Intanto, ripensando alla scena che si era svolta in quel breve passato, dovetti considerare con malinconia che nella vita c’è povertà di grandi manifestazioni - giacché, quell’addio, glielo avevo detto proprio come se fosse stato un addio di un giorno per l’altro. E ora a studiarmi questo miserabile addio tutt’al più ebdomadario, e pensando alle impossibili sfumature che in verità sarebbero d’obbligo a chi vive con civiltà, mi rincresceva.

Allora ricordando le innumerevoli scene sciupate del mio passato, con la nostalgia dei rimedi tardivi, stabilii dentro di me che le nostre parole e il nostro gesto non sono mai proporzionati alla gravità del sentimento, e restano indifferenti come se, non sgarrando dai ritmo comune delle cose scorse e mostrando di disinteressarsi di noi, ci volessero persuadere che non c’è ragione di credere a un mutamento.

Di questo resi responsabile la malignità della vita, perchè questa mancanza di proporzione tra il nostro pensiero e le nostre parole ci fa soffrire — tanto è vero, che, quando siamo disperati, vorremmo scatenarci d’intorno una tempesta e declamare, senza temere la meraviglia degli uomini, come il re Lear.

Ma allora mi resi conto del secondo elemento del teatro di Jean Jaques Bernard e di Géraldy: la espressione dei sentimenti drammatici in parole povere — in parole, come quelle che veramente avevo detto alla mia amata, salutandola. E non era forse il mio buonasera molto più tragico che una scena d’addio? Più tragico, anche perchè gli era unito quel rincrescimento intimo che ci dà un’espressione inadeguata.

Ma qui dovetti concedere che questa rinuncia era permessa soltanto ai forti; perchè a ogni autore vien fatto piuttosto di sfogare sulla scena, dove trova il consentimento dell’abitudine, le sue proprie pene, compresse, nella vita, ila quello stesso pubblico che le ammette a teatro.

Così si spiega, del resto, come il pubblico dei grandi teatri non possa fare buona accoglienza a questo genere drammatico. Un pubblico un po’ grosso e assai mescolato, d’istinto esige che la scena cominciata si svolga come teatralmente è stabilito, e come egli, dotto in intrighi di vecchie commedie e ormai perspicace a indovinarne i finali, prevede; ma se trova sul palcoscenico una scena come quelle che gli capitano a lui, protesta, perchè gli pare che non sia vera. Difatti, nella sua vita, non l’ha saputa osservare! Nessuno dei borghesi che vanno a teatro ha mai detto, nelle scene d’amore di cui abbellisce le memorie, quelle battute venerande che si conquistano, a teatro, il suo applauso. S’è convinto, ciò nonostante, che esse saranno state l’invidiato privilegio di altri più coraggiosi, o tutt’al più, che non gli è ancora capitata in buona occasione di metterle fuori. Ma al borghese non viene in mente che quelle dichiarazioni non le ha mai dette nessuno.

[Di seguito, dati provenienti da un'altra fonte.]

import Summits.Parity.BatemanHorn.Theses.AlmostPrimeZeros

/-!
# Line `smooth-rough-lattice-acquisition` — skeleton for the crux `AlmostPrimeZeros.SystemZeroRepulsion`

(crux item stmt-Parity-11291, rank 2 of route `route-Parity-AlmostPrimeZeros`; idea card
`Cruxes/SystemZeroRepulsion/Ideas/smooth-rough-lattice-acquisition.md` (ideator 2, round 1); triage TRIAGE-r1-1/2/3: pass,
with sharpenings answered below; planner `planner-cruxplan-stmt-Parity-11291-smooth-rough-lattice-0`, 2026-08-16.)

Crux (FIXED, by name): for every Bateman–Horn system `f = (f₁,…,f_k)` there is `C_f` with
`T_f(x) := Σ_ρ ‖1 − ρ‖⁻² ≤ C_f` for all `x ≥ 2`, the sum over the roots `ρ` (with multiplicity) of the almost-prime polynomial
`S_x(z) = Σ_{0 ≤ n ≤ x} z^{s_f(n)}`, `s_f(n) = Σ_i Σ_{p^v ∥ f_i(n)} min(v,2)` (typed through `Int.toNat`/`Nat.factorization`).

## The idea, and what the planner's checks did to it

Split the capped statistic at a threshold `y`: `s_f = s♭ + s♯` (primes `≤ y` / primes `> y`). The SMOOTH side is a theorem:
in the card's PERIODIC regime `s♭` is periodic modulo `Q = ∏_{p ≤ y} p²`, so `S_x(z) = Σ_{a mod Q} z^{s♭(a)}·ClassSum(Q, a; z)`
EXACTLY for `n ≥ m₀(f)`, and the smooth weights average to the exact local Euler factor `Q⁻¹Σ_a z^{s♭(a)} = ∏_{p≤y} E_p(z)` whose modulus
is `≍ (log y)^{k(Re z−1)}` (Mertens + `AZFG2020_tendsto_sum_sub_omega_div_holds`) — zeros `z_p` of the `E_p` and all (S4). The ROUGH
side carries the crux: the rough class sums must "acquire the Γ-lattice", i.e. obey the universal, `λ_f`-free law
`Σ_{n≤x} z^{s♯(n)} ≈ x·U^{k(z−1)} e^{−γk(z−1)} D^{z−1} Γ(z)^{−k}` (`U = log x/log y`, `D = ∏ deg f_i`).

PLANNER'S CHECK no. 1 (main term): the universal law is only the LEADING term — already for `f = X`, `z = 2`:
`Σ_{n≤x} 2^{s♯(n)} = Σ_{d ≤ x, P⁻(d) > y, cube-free} ⌊x/d⌋ = e^{−γ}x(U + 1) + o(x)` (de Bruijn–Buchstab: `Σ_{n≤x, P⁻(n)>y} 1/n = e^{−γ}(U+1)+o(1)`),
so the triage repair "main term + ADDITIVE error `η_x·xU^{k(Re z−1)}`" is true only with `η_x ≍ 1/U` — far too coarse for any
resummation. Hence the law enters the skeleton only as a ONE-SIDED MAJORANT of the rough sum (S6, growth `e^{C|z−1|log(|z−1|+2)}` = the
`e^{O(R log R)}` that Disproof v4 computed to be affordable, `e^{cR²}` being not), and the resummation runs on EQUIDISTRIBUTION of the rough
statistic over smooth classes (S5) instead of on an explicit main term.
PLANNER'S CHECK no. 2 (which regime): with the card's transfer threshold `y = e^{√log x}` (pure-sieve regime) the absolute coefficient
mass of the complex-weight sieve on `|z−1| ≤ 3 log log x =: 3L` is `e^{O_f(L³)}`, so S5 would be needed to precision `e^{−L⁴}`; but the
rough statistic DOES see smooth classes at relative size `≍ |z−1|·log(class modulus)/log x` (size coupling: in the class `n ≡ 0 (4)`,
`f = X`, the rough cofactor lives below `x/4`, and at `z = 2` the class sum is `e^{−γ}(x/4)(U + 1 − log 4/log y) + o(x)`) — `e^{−L⁴}` precision
is FALSE. The repair is to make the smooth modulus polylogarithmic: `y := log log x`, `Q = ∏_{p ≤ log log x} p² ≤ (log x)^{2.2}`,
`log y = log log log x =: L₃`, `U := log x/L₃` (so `U·L₃ = log x`). Then the smooth weights' absolute mass is only
`L₃^{k(|z|−1)}e^{O(|z|)}`, i.e. a loss `e^{O(|z−1| log L₃)}` against the sharp `(log x)^{k(Re z−1)}`, and S7 shows that a mere power
saving `(log x)^{−δ}` in S5 pays for it, PROVIDED the disc majorant is asked with growth `e^{C|z−1|^{3/2}}` rather than
`e^{C|z−1|log(|z−1|+2)}` — which Jensen (S3) tolerates (any exponent `< 2` does). The periodic regime is exactly the card's "first lemma"
regime (there with `y = √log x`); the pure-sieve regime is recorded in S4's docstring as not transferable by absolute resummation.

## Geometry of the reduction (Disproof v1–v4 four-regime docblock, made into stubs)

`T_f(x) = NEAR + FAR`, NEAR = roots with `‖1 − ρ‖ < L`, FAR = roots with `‖1 − ρ‖ ≥ L`, `L = log log x`.
* FAR (regime iv) is NOT treated as free (triage r1-3 flag: Disproof v4 "free by fundamental lemma + Rankin" vs card
  far-zone-hardy-ramanujan-along-f "open anatomy for deg ≥ 2"): it is S2 ∘ S1, with the anatomy input S1 = `FarMomentAlongSystem`
  stated VERBATIM as in `SketchIdeator2.lean`, so that it is ONE shared stub across lines.
* NEAR (regimes i–iii: core disc, `z = −1`, middle annulus) follows by Jensen at centre `1` (S3) from ONE statement, the one-sided
  disc majorant `‖S_x(z)‖ ≤ A x (log x)^{k(Re z−1)} e^{C|z−1|^{3/2}}` on `|z − 1| ≤ 3L` (`DiscMajorant`, the conclusion of S7):
  `F_x := S_x·(log x)^{−k(z−1)}` has `F_x(1) = x + 1`, so Jensen gives `N₁(r) ≤ log A + C(er)^{3/2}` for `r ≤ L` AND a zero-free core
  `r < r₀(A,C)` (no tracking, no Rouché, no lower bounds off the real axis).
* `DiscMajorant` = S7(S4, S5, S6): smooth theorem × rough equidistribution × rough majorant.

## THE LINE — 7 registered stubs, glued by `SystemZeroRepulsion_of` (kernel-checked, no `sorry` of its own)

* S1 `stub_farMoment` — `Σ_{n≤x} t^{s_f(n)} ≤ (x+1)e^{C t log log x}` for `1 ≤ t ≤ √log x` (parity-free anatomy; theorem for `k = 1`,
  `f` linear; OPEN for `Σ deg f_i ≥ 2` — Nair–Tenenbaum with explicit tilt dependence). SHARED with the far-zone card.
* S2 `stub_farZone_of_farMoment` — S1 ⇒ FAR `≤ C_f` (Jensen for a nonnegative-coefficient polynomial at centre 1; provable now, L).
* S3 `stub_nearZone_of_majorant` — `DiscMajorant` ⇒ NEAR `≤ C_f` (Jensen + dyadic summation; provable now, L).
* S4 `stub_smoothPeriodicFactorisation` — the exact CRT factorisation of `S_x(z)` into rough class sums modulo `Q`, with the two
  Euler-product bounds the resummation consumes (THEOREM; provable now, L).
* S5 `stub_roughEquidistribution` — rough class sums `= (1/d)·(full rough sum) + O((x/d) U^{k(Re z−1)} e^{C|z−1|log(|z−1|+2)} (log x)^{−δ})`
  for SOME `δ > 0`, all `d ∣ Q` (CONJECTURE; Siegel–Walfisz-range and provable-now territory for `f = X`; open for `deg ≥ 2`).
* S6 `stub_roughMajorant` (HARDEST) — `‖Σ_{m₀≤n≤x} z^{s♯(n)}‖ ≤ A x U^{k(Re z−1)} e^{C|z−1|log(|z−1|+2)}` on `|z−1| ≤ 3L` (CONJECTURE:
  at `z = −t` it is rough Chowla along `f`; this is where `irreducible` and `pairwise_not_associated` are load-bearing — for `(X,X)` or `X²`
  the rough statistic is even and S6 fails at `z = −1`; for `f = X` it is the Selberg–Delange law with explicit `R`-dependence = the route's
  rank-5 statement in rough form).
* S7 `stub_majorant_of_smooth_rough` — S4 ∧ S5 ∧ S6 ⇒ `DiscMajorant` (resummation + one-variable calculus
  `sup_r(αr log L₃ − βr^{3/2}) = O((log L₃)³) ≪ δL`; provable now, M).
* Glue proved here: `zoneSplit`, `zoneSum_nonneg`, `bounded_of_eventually_bounded` (the finitely many `2 ≤ x < x₀(f)` are absorbed —
  Disproof `withoutXGeTwo_iff`), and `SystemZeroRepulsion_of : SystemZeroRepulsion`.

Net logical content: `SystemZeroRepulsion ⟸ S1 ∧ S5 ∧ S6` with S2, S3, S4, S7 provable now. Every stub is stated INLINE over route
vocabulary only (Mathlib + `Literature.NumberTheory.Sieve.IsBatemanHornSystem` + the crux's own spelling of `s_f`, `S_x`), so each registered
signature can be restated verbatim in a `Theorems/` file. Notation in docstrings: `L = log log x` (also the threshold `y`), `L₃ = log L`,
`U = log x/L₃`, `Q = ∏_{p ≤ L} p²`, `s♯_x(n) = Σ_i Σ_{p^v ∥ f_i(n), p > L} min(v,2)`,
`ClassSum_x(m₀; d, a; z) = Σ_{m₀ ≤ n ≤ x, n ≡ a (d)} z^{s♯_x(n)}`, `R_x(m₀; z) = Σ_{m₀ ≤ n ≤ x} z^{s♯_x(n)}`.

## Disproof.lean (cdisprove v1–v4, read through its evidence notes — the file is not mounted on this hub) honoured

`not_uniformConstant` / `exists_system_T_two_gt` / `exists_system_root_near_one`: every constant (`C, A, δ, x₀, m₀, r₀`) is quantified
AFTER `(k, f)`; the zero-free core of S3 has radius `r₀(A_f, C_f)`, not uniform. `isBatemanHornSystem_empty`/`T_fin_zero`: `k = 0` makes
every stub trivially true (checked stub by stub in the docstrings). `withoutXGeTwo_iff`: small `x` handled by `bounded_of_eventually_bounded`.
Regime docblock: (iv) = S1+S2 (kept as a stub, not assumed free), (iii) = `DiscMajorant` via S4–S7, (ii) `z = −1` inside S6, (i) core disc
from S3(b). No `_false_without_<H>` theorem exists for this crux; no `Theorems/SystemZeroRepulsion/Negative/` lemma has landed (nothing to
import or to avoid). `ledger negatives --problem Parity`: 3 GHL entries, none about zeros of `S_x`, rough sums or class sums.
-/

noncomputable section

namespace Summit.Parity.BatemanHorn.Cruxes.SystemZeroRepulsion.SmoothRoughLatticeAcquisition

open scoped BigOperators Nat
open Summit.Parity.BatemanHorn.Theses.AlmostPrimeZeros

set_option linter.unusedVariables false

/-! ## S1 — `stub_farMoment`: the parity-free anatomy input (SHARED with card far-zone-hardy-ramanujan-along-f) -/

/-- **S1 `stub_farMoment`** (`FarMomentAlongSystem`, verbatim the signature of
`SketchIdeator2.FarMomentAlongSystem` — the parity-free anatomy input SHARED with card far-zone-hardy-ramanujan-along-f).
For every Bateman–Horn system: `Σ_{n ≤ x} t^{s_f(n)} ≤ (x+1)·exp(C t log log x)` for all `x ≥ 3` and all real tilts
`1 ≤ t ≤ √log x` (positive weights only). Used by S2 with `t = 1 + e·r ≤ √log x` (far-zone Jensen circles); it is the only
stub of the line whose difficulty is anatomy (large prime factors beyond `x`) rather than parity or analysis.
Why plausibly true: `E_n[t^{s_f(n)}] ≈ ∏_{p ≤ x^{D₀}} (1 + (t−1)ω_f(p)/p + …) ≈ (D₀ log x)^{k(t−1)} e^{O(t)}`, i.e. the bound
holds with room `e^{−t log log x}`. THEOREM for `k = 1`, `f` linear (`#{n ≤ x : d ∣ n} ≤ x/d + 1`, so
`Σ t^{s(n)} ≤ 2x ∏_{p≤x}(1 + (t−1)/p + (t²−t)/p²) ≤ 2x (log x)^{t−1} e^{O(t)}`; triage r1-2/r1-3 checked the whole range
`t ≤ √log x`). OPEN for `D₀ = Σ deg f_i ≥ 2` or `k ≥ 2`: divisors of `∏ f_i(n)` beyond `x` make the trivial remainder useless;
Nair–Tenenbaum / Henriot give the right order for FIXED `t` with constants not explicit in `t` (NairTenenbaum1998, Henriot2012
Thm 1/3). `k = 0`: `Σ 1 = x+1` ✓. Small `x` (`3 ≤ x ≤ 15`, `0 < log log x < 1`) are absorbed by `C = C_f`.
Size: M for linear `f`; OPEN-anatomy (parity-free) in general. Leans on: Nat.factorization API, Finset.prod over
`Nat.primesLE`, Mertens (`Literature.NumberTheory.LFunctions.Mertens.*`). -/
theorem stub_farMoment :
    ∀ (k : ℕ) (f : Fin k → Polynomial ℤ), Literature.NumberTheory.Sieve.IsBatemanHornSystem f →
      ∃ C : ℝ, ∀ x : ℕ, 3 ≤ x → ∀ t : ℝ, 1 ≤ t → t ≤ Real.sqrt (Real.log (x : ℝ)) →
        (∑ n ∈ Finset.range (x + 1), (t : ℝ) ^ (∑ i, (((f i).eval (n : ℤ)).toNat.factorization.sum fun _ v => min v 2))) ≤
          ((x : ℝ) + 1) * Real.exp (C * t * Real.log (Real.log (x : ℝ))) := by
  sorry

Ero arrivato a questo punto del mio amaro ragionamento, quando mi domandai se. dopo tutto, anche questo borghese non avesse una volta tanto ragione, chiedendo che, almeno sulla scena, i momenti gravi venissero segnati con delle parole gravi, perchè non gli capitasse di lasciarli passare inavvertiti. O come può fare, disgraziato, a capire che questo mio buonasera definitivo, è tragico appunto perchè somiglia a un buonasera, di quelli all’ingrosso? Se i miei sentimenti mutano, quel buonasera gli presenterà sempre una stessa fisionomia famigliare e crassa.

Ma per mutamento di venti mi trovai tutt'a un tratto mescolato alla musica crescente di una scala armonica, edificata, distrutta e riedificata continuamente da mani invisibili sopra qualche pianoforte.

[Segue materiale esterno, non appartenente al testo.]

import Mathlib
import HarnessLib
import Summits.FinalStateConjecture.Statement
import Literature.Geometry.Lorentzian.ReggeWheelerTortoise
import Literature.Geometry.Lorentzian.ReggeWheelerChannels
import Summits.FinalStateConjecture.FinalStateConjecture.Theorems.PhotonSphereChannelsAssemblyFrameT2
import Summits.FinalStateConjecture.FinalStateConjecture.Theorems.PhotonSphereChannelsUniformPhotonSphereChannelsR

/-!
# Route PhotonSphereChannels — the repaired Assembly, frame form (item stmt-FinalStateConjecture-14078) — RETIRED

This module closed the rev-7 assembly item stmt-FinalStateConjecture-14078 of route `PhotonSphereChannels`
(2026-08-16T05:49Z): the uncurried frame `(K1R ∧ K2R ∧ K3) → FinalStateConjecture` with K1R =
`UniformPhotonSphereChannelsR` (log-ball two-ended channel-of-energy inequality for the Regge–Wheeler
family), K2R = `ChannelsResolveTameDevelopmentsR` in its rev-7 form (consequent `∃ O d, O = exteriorOf 𝒟
d.charted ∧ HasExhaustiveCharts d`) and K3 = `TameCensorship` in its rev-7 form (over the topology-free
`IsChristodoulouGeneric`), all three inlined verbatim, proved by pure logic against the then summit
statement.

Record (2026-08-16, dependency-drift repair = this revision).  At 21:18Z the summit statement
`FinalStateConjecture` was RE-TYPED (semantic-vacuity audit, re-type T2: TAME genericity
`IsTameChristodoulouGeneric` on one fixed end, and the extra conclusion conjuncts `RaysStayInClosure`,
`IsFutureOriented`); the route was repaired at rev 15 (K2R and K3 restated in place with the T2 consequent /
tame genericity; the assembly re-keyed as stmt-FinalStateConjecture-17432 and closed by
`PhotonSphereChannels.assemblyT2_frame_proof`, `Theorems/PhotonSphereChannelsAssemblyFrameT2.lean`), and the
route file dropped this module from its imports.  Against the re-typed statement the rev-7 frame is no
longer a theorem of logic — the rev-7 K2R/K3 do not produce tame witness families, `RaysStayInClosure` or
`IsFutureOriented` — and, its first conjunct K1R being PROVED (`uniformPhotonSphereChannelsR_proof`), it
cannot be closed vacuously either (unlike the rev-5 frame `PhotonSphereChannelsAssemblyFrame.lean`, whose
first conjunct is the refuted K1).  The landed
name is therefore kept as a DEPRECATED ALIAS (`@[deprecated] alias`) of the survivor
`PhotonSphereChannels.assemblyT2_frame_proof`, whose type is the T2 frame (δ-equal to the rev-15 route
decl `…Theses.PhotonSphereChannels.Assembly`).  The rev-7 text of the three
hypotheses is recorded in the route file (`-- earlier Assembly (stmt-FinalStateConjecture-14078 …)` and the
dropped/restated item records) and in the ledger signature of stmt-14078.  This module closes no live
item and the route file does not import it; besides the alias it now records one corollary of the T2 frame,
`PhotonSphereChannels.finalStateConjecture_of_resolutionR_of_tameCensorship`: with K1R proved
(`uniformPhotonSphereChannelsR_proof`, stmt-FinalStateConjecture-14074, imported), the two remaining items
K2R″ ∧ K3″ already give `FinalStateConjecture`.
-/

-- every `Summit.FinalStateConjecture.FinalStateConjecture.…` name repeats the summit = sub-problem
-- segment (D-0017 layout, CONVENTIONS §2); the duplicate is deliberate.
set_option linter.dupNamespace false

namespace Summit.FinalStateConjecture.FinalStateConjecture.Theorems

open scoped BigOperators Topology Manifold Classical MeasureTheory ProbabilityTheory Matrix InnerProductSpace ComplexConjugate ContinuousMap
open Filter Set Function TopologicalSpace MeasureTheory

/-- **What the route still owes after K1R** (corollary of the T2 frame, added with this revision): the
linear crux K1R = `UniformPhotonSphereChannelsR` is PROVED (`uniformPhotonSphereChannelsR_proof`,
stmt-FinalStateConjecture-14074), so the summit statement follows from the two remaining items alone —
K2R″ = `ChannelsResolveTameDevelopmentsR` (rev 15: K1R ⇒ every maximal development of admissible data with
complete `𝓘⁺`, no extremal remnant and bounded outer geometry admits an honest exhaustive final-state
2-decomposition of its self-determined exterior which bounds the rays and is future-oriented) and K3″ =
`TameCensorship` (rev 15: that tameness is TAME-Christodoulou-generic) —, both written out verbatim from
`PhotonSphereChannels.assemblyT2_frame_proof` (Theses-free, as above).  Proof:
`assemblyT2_frame_proof ⟨uniformPhotonSphereChannelsR_proof, K2R″, K3″⟩`; nothing here bears on the truth of
K2R″ or K3″. [folklore] -/
theorem PhotonSphereChannels.finalStateConjecture_of_resolutionR_of_tameCensorship :
    ((∀ M : ℝ, 0 < M → ∃ ρ₀ : ℝ, 0 ≤ ρ₀ ∧ ∃ C : ℝ, 0 ≤ C ∧ ∃ c : ℝ, 0 < c ∧ ∀ (r : ℝ → ℝ) (xc : ℝ), Literature.Geometry.Lorentzian.ReggeWheeler.IsTortoiseRadius M r xc → ∀ (s ℓ : ℕ), s ≤ 2 → s ≤ ℓ → ∀ ρ : ℝ, ρ₀ + C * Real.log ((ℓ : ℝ) + 1) ≤ ρ → Literature.Geometry.Lorentzian.ReggeWheeler.ChannelInequality (Literature.Geometry.Lorentzian.ReggeWheeler.linePotential M s ℓ r) xc ρ c) →
      ∀ (X : Type) [TopologicalSpace X] [ChartedSpace Literature.Geometry.Lorentzian.E3 X] [IsManifold (modelWithCornersSelf ℝ Literature.Geometry.Lorentzian.E3) ((⊤ : ℕ∞) : WithTop ℕ∞) X] [T2Space X] [SecondCountableTopology X] [ConnectedSpace X], ∀ D ∈ Literature.Geometry.Lorentzian.admissibleVacuumData X, ∀ 𝒟 : Literature.Geometry.Lorentzian.VacuumCauchyDevelopment D, 𝒟.IsMaximal → _root_.Summit.FinalStateConjecture.HasCompleteNullInfinity 𝒟.toCauchyDevelopment → ((∀ (Λ : Literature.Geometry.Lorentzian.lorentzGroup) (c : Literature.Geometry.Lorentzian.E4) (M a : ℝ), Literature.Geometry.Lorentzian.Kerr.IsExtremal M a → ¬ ∃ (τ₀ : ℝ) (Ψ : (Literature.Geometry.Lorentzian.boostedKerrBackground Λ c M a).domain → 𝒟.carrier), 𝒟.toSpacetime.IsLateChart (Literature.Geometry.Lorentzian.boostedKerrBackground Λ c M a) Set.univ τ₀ Ψ ∧ ∀ R : ℝ, Filter.Tendsto (fun τ => 𝒟.toSpacetime.truncDeviationCk (Literature.Geometry.Lorentzian.boostedKerrBackground Λ c M a) Ψ 2 R τ) Filter.atTop (nhds 0)) ∧ ∀ [𝒟.metric.HasLeviCivita], let outer : Set 𝒟.carrier := 𝒟.metric.causalFuture 𝒟.timeOrientation (Set.range 𝒟.embed) ∩ {q | ∃ (p : X) (γ : ℝ → 𝒟.carrier) (dom : Set ℝ), 𝒟.metric.IsNormalisedNullRayFrom 𝒟.timeOrientation 𝒟.embed 𝒟.normal p γ dom ∧ ¬ BddAbove dom ∧ q ∈ 𝒟.metric.chronologicalPast 𝒟.timeOrientation (γ '' (dom ∩ Set.Ici 0))}; ∃ r₀ : ℝ, 0 < r₀ ∧ ∃ Λ : NNReal, ∀ q ∈ outer, let U : TopologicalSpace.Opens Literature.Geometry.Lorentzian.E4 := ⟨Metric.ball (0 : Literature.Geometry.Lorentzian.E4) r₀, Metric.isOpen_ball⟩; ∃ Ψ : U → 𝒟.carrier, 𝒟.toSpacetime.IsLateChart (Literature.Geometry.Lorentzian.Minkowski.backgroundOn U) Set.univ (-r₀) Ψ ∧ (∃ x : U, (x : Literature.Geometry.Lorentzian.E4) = 0 ∧ Ψ x = q) ∧ Literature.Geometry.Lorentzian.supCkENorm (U : Set Literature.Geometry.Lorentzian.E4) 3 (𝒟.toSpacetime.deviationExtend (Literature.Geometry.Lorentzian.Minkowski.backgroundOn U) Ψ) ≤ (Λ : ENNReal) ∧ Literature.Geometry.Lorentzian.supCkENorm (U : Set Literature.Geometry.Lorentzian.E4) 0 (𝒟.toSpacetime.deviationExtend (Literature.Geometry.Lorentzian.Minkowski.backgroundOn U) Ψ) ≤ 1 / 2) → ∃ (O : Set 𝒟.carrier) (d : Literature.Geometry.Lorentzian.FinalStateDecomposition 𝒟.toSpacetime O 2), O = _root_.Summit.FinalStateConjecture.exteriorOf 𝒟.toCauchyDevelopment d.charted ∧ _root_.Summit.FinalStateConjecture.RaysStayInClosure 𝒟.toCauchyDevelopment O ∧ _root_.Summit.FinalStateConjecture.HasExhaustiveCharts d ∧ _root_.Summit.FinalStateConjecture.IsFutureOriented d) ∧
    (∀ (X : Type) [TopologicalSpace X] [ChartedSpace Literature.Geometry.Lorentzian.E3 X] [IsManifold (modelWithCornersSelf ℝ Literature.Geometry.Lorentzian.E3) ((⊤ : ℕ∞) : WithTop ℕ∞) X] [T2Space X] [SecondCountableTopology X] [ConnectedSpace X], Literature.Geometry.Lorentzian.InitialDataSet.IsTameChristodoulouGeneric (Literature.Geometry.Lorentzian.admissibleVacuumData X) (fun D => (∃ 𝒟 : Literature.Geometry.Lorentzian.VacuumCauchyDevelopment D, 𝒟.IsMaximal) ∧ ∀ 𝒟 : Literature.Geometry.Lorentzian.VacuumCauchyDevelopment D, 𝒟.IsMaximal → _root_.Summit.FinalStateConjecture.HasCompleteNullInfinity 𝒟.toCauchyDevelopment ∧ ((∀ (Λ : Literature.Geometry.Lorentzian.lorentzGroup) (c : Literature.Geometry.Lorentzian.E4) (M a : ℝ), Literature.Geometry.Lorentzian.Kerr.IsExtremal M a → ¬ ∃ (τ₀ : ℝ) (Ψ : (Literature.Geometry.Lorentzian.boostedKerrBackground Λ c M a).domain → 𝒟.carrier), 𝒟.toSpacetime.IsLateChart (Literature.Geometry.Lorentzian.boostedKerrBackground Λ c M a) Set.univ τ₀ Ψ ∧ ∀ R : ℝ, Filter.Tendsto (fun τ => 𝒟.toSpacetime.truncDeviationCk (Literature.Geometry.Lorentzian.boostedKerrBackground Λ c M a) Ψ 2 R τ) Filter.atTop (nhds 0)) ∧ ∀ [𝒟.metric.HasLeviCivita], let outer : Set 𝒟.carrier := 𝒟.metric.causalFuture 𝒟.timeOrientation (Set.range 𝒟.embed) ∩ {q | ∃ (p : X) (γ : ℝ → 𝒟.carrier) (dom : Set ℝ), 𝒟.metric.IsNormalisedNullRayFrom 𝒟.timeOrientation 𝒟.embed 𝒟.normal p γ dom ∧ ¬ BddAbove dom ∧ q ∈ 𝒟.metric.chronologicalPast 𝒟.timeOrientation (γ '' (dom ∩ Set.Ici 0))}; ∃ r₀ : ℝ, 0 < r₀ ∧ ∃ Λ : NNReal, ∀ q ∈ outer, let U : TopologicalSpace.Opens Literature.Geometry.Lorentzian.E4 := ⟨Metric.ball (0 : Literature.Geometry.Lorentzian.E4) r₀, Metric.isOpen_ball⟩; ∃ Ψ : U → 𝒟.carrier, 𝒟.toSpacetime.IsLateChart (Literature.Geometry.Lorentzian.Minkowski.backgroundOn U) Set.univ (-r₀) Ψ ∧ (∃ x : U, (x : Literature.Geometry.Lorentzian.E4) = 0 ∧ Ψ x = q) ∧ Literature.Geometry.Lorentzian.supCkENorm (U : Set Literature.Geometry.Lorentzian.E4) 3 (𝒟.toSpacetime.deviationExtend (Literature.Geometry.Lorentzian.Minkowski.backgroundOn U) Ψ) ≤ (Λ : ENNReal) ∧ Literature.Geometry.Lorentzian.supCkENorm (U : Set Literature.Geometry.Lorentzian.E4) 0 (𝒟.toSpacetime.deviationExtend (Literature.Geometry.Lorentzian.Minkowski.backgroundOn U) Ψ) ≤ 1 / 2)) 1) →
    _root_.FinalStateConjecture :=
  fun h => PhotonSphereChannels.assemblyT2_frame_proof ⟨uniformPhotonSphereChannelsR_proof, h.1, h.2⟩

/-- Deprecated spelling: the rev-7 frame `(UniformPhotonSphereChannelsR ∧ ChannelsResolveTameDevelopmentsR ∧
TameCensorship) → FinalStateConjecture` with the REV-7 bodies of K2R (consequent `∃ O d, O = exteriorOf 𝒟 d.charted ∧
HasExhaustiveCharts d`) and K3 (over the topology-free `IsChristodoulouGeneric`) inlined (item
stmt-FinalStateConjecture-14078, closed 2026-08-16T05:49Z, replaced at route rev 15 by stmt-FinalStateConjecture-17432)
stopped elaborating when the summit statement was re-typed (T2, 2026-08-16T21:18Z: tame immersed genericity
families on one fixed end, `RaysStayInClosure`, `IsFutureOriented`); against the re-typed statement it is no
longer a theorem of logic, and with its first conjunct K1R proved it cannot be closed vacuously either.  The repaired
frame for the current assembly item is `PhotonSphereChannels.assemblyT2_frame_proof`
(`Theorems/PhotonSphereChannelsAssemblyFrameT2.lean`); the old name is kept as its deprecated alias (Theorems
files are append-only).  The rev-7 text survives in the route file's item records and in the ledger
signature of stmt-14078. -/
@[deprecated PhotonSphereChannels.assemblyT2_frame_proof (since := "2026-08-16")]
alias PhotonSphereChannels.assemblyR_frame_proof := PhotonSphereChannels.assemblyT2_frame_proof

end Summit.FinalStateConjecture.FinalStateConjecture.Theorems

Ora che nevicava più fitto la scala armonica, che per quel salto di nota si vestiva di una innaturale e pensosa tristezza veniva a partecipare della nevicata come se ne fosse l’espressione musicale. Le note, che si succedevano regolari, distaccate e granulose, sembravano che volessero disciplinare, con l’esempio del loro buon ordine, la folle discesa dei fiocchi di neve; e, d’altra parte, per le immagini, che suscitavano, dei tasti bianchi, parevano anch’esse come dei fiocchi raggruppati e induriti, perchè sciogliendosi e ricoagulandosi rapidamente una dopo l’altra, componessero il canto profondo, che non riusciva a cantare la massa barbara della neve. E più che un pezzo vero e proprio, quel salire e scendere come di un’anima che imprigionata in quelle note da una volontà superiore, si divincolasse, acquistava nella notte un’andatura ieratica e un accento straziante. Io rimasi a lungo immobile, per aspettare, nel correr liscio delle note, il salto della settima, da cui veniva propriamente quel gemito umano.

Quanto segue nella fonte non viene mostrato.